* **BRIEF**: In the material below, find the line containing "settled by Tate's" and the line containing "[W.IsGloballyMinimal], ClassO6 W 3 →", then reproduce exactly both of them and every line between, and nothing else.

* **DATA EXCERPTS**:
------------------------
/-! ## §2 The SHAPE LAW and the partner law (census-mined; `@[conjecture]` until a kernel proof) -/

section Laws

/-- **SHAPE LAW `WildThreeResidualShapeByKodaira` (o6-r1 GEN 10 V10; EVIDENCE 154 058/154 058 →
LEMMA CANDIDATE).**  For `W/ℚ` additive and WILD at `3` (`v₃(N) ∈ {3,4,5}`, potentially good) whose
`W[3]|G_{ℚ₃}` is reducible and non-split, the inertial character of the stable line is `ω·`(unramified)
— shape ORD1/ORDM — iff `Kod₃(W) ∈ S(v₃N)`, `S(3) = S(4) = {IV*, II*}`, `S(5) = {II, II*}`; otherwise it is
unramified·(quotient ramified) — shape ET1/ETM. Why it might fail: it cannot fail by a census count in
U (0/154 058), only by a curve outside U's conventions (the statement is LOCAL; U carries the global
restriction "no rational 3-isogeny", irrelevant to it). Proof route: Tate's algorithm normal forms at a
wild `3` (Kraus 1990 / Papadopoulos) + the `3`-adic Newton polygon of `ψ₃` and the square class of
`Ψ₂²(x₀)`. Not found in print in this form. KERNEL REFORMULATION (cc-typer-5 GEN 10 restamp; the node stays
`@[conjecture]`, nothing asserted about it): x11b3-p8 GEN 15's `wildThreeResidualShapeByKodaira_iff_even_c₆`
(`Additive/WildThreeStableLineSignByC6.lean` p306118, on `PsiThreeHenselRootSign.lean` p305746) proves
`WildThreeResidualShapeByKodaira ↔ ∀ W, ClassO6 W 3 → (∃ x₀, IsUniqueStableLineThree W x₀) →
(ordSideKodairaThree (condExp W 3) (Kod₃ W) = true ↔ Even (v₃ c₆))` — the stable-line sign is `(−1/216)·c₆·`(unit
`≡ 1`) (`stableLineSignThree_eq_c₆_mul`), so the law is a statement about the PARITY of `v₃(c₆)` per wild cell, to be
settled by Tate's algorithm at `3` (cf. x11b3-p6's `valuation_signature_of_wild_shape` p304828 for the `LocIrr` cells).
[evidence: census cell O6, o6-r1 GEN 10 V10 `shape_summary.json` 593013bc479d0ba5: table `shapeCensusV10`, 0 exceptions]
[cite: Kraus1990, Théorème (p = 3)] [cite: Serre1972, §1.11] -/
@[conjecture] def WildThreeResidualShapeByKodaira : Prop :=
  ∀ (W : WeierstrassCurve ℚ) [W.IsElliptic] [W.IsGloballyMinimal], ClassO6 W 3 →
    (ShapeOrdSideThree W → ordSideKodairaThree (condExp W 3) (W.kodairaSymbolAt (placeOf 3)) = true) ∧
    (ShapeEtSideThree W → ordSideKodairaThree (condExp W 3) (W.kodairaSymbolAt (placeOf 3)) = false)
------------------------
* **SOLUTION TO THE EXERCISE**:
settled by Tate's algorithm at `3` (cf. x11b3-p6's `valuation_signature_of_wild_shape` p304828 for the `LocIrr` cells).
[evidence: census cell O6, o6-r1 GEN 10 V10 `shape_summary.json` 593013bc479d0ba5: table `shapeCensusV10`, 0 exceptions]
[cite: Kraus1990, Théorème (p = 3)] [cite: Serre1972, §1.11] -/
@[conjecture] def WildThreeResidualShapeByKodaira : Prop :=
  ∀ (W : WeierstrassCurve ℚ) [W.IsElliptic] [W.IsGloballyMinimal], ClassO6 W 3 →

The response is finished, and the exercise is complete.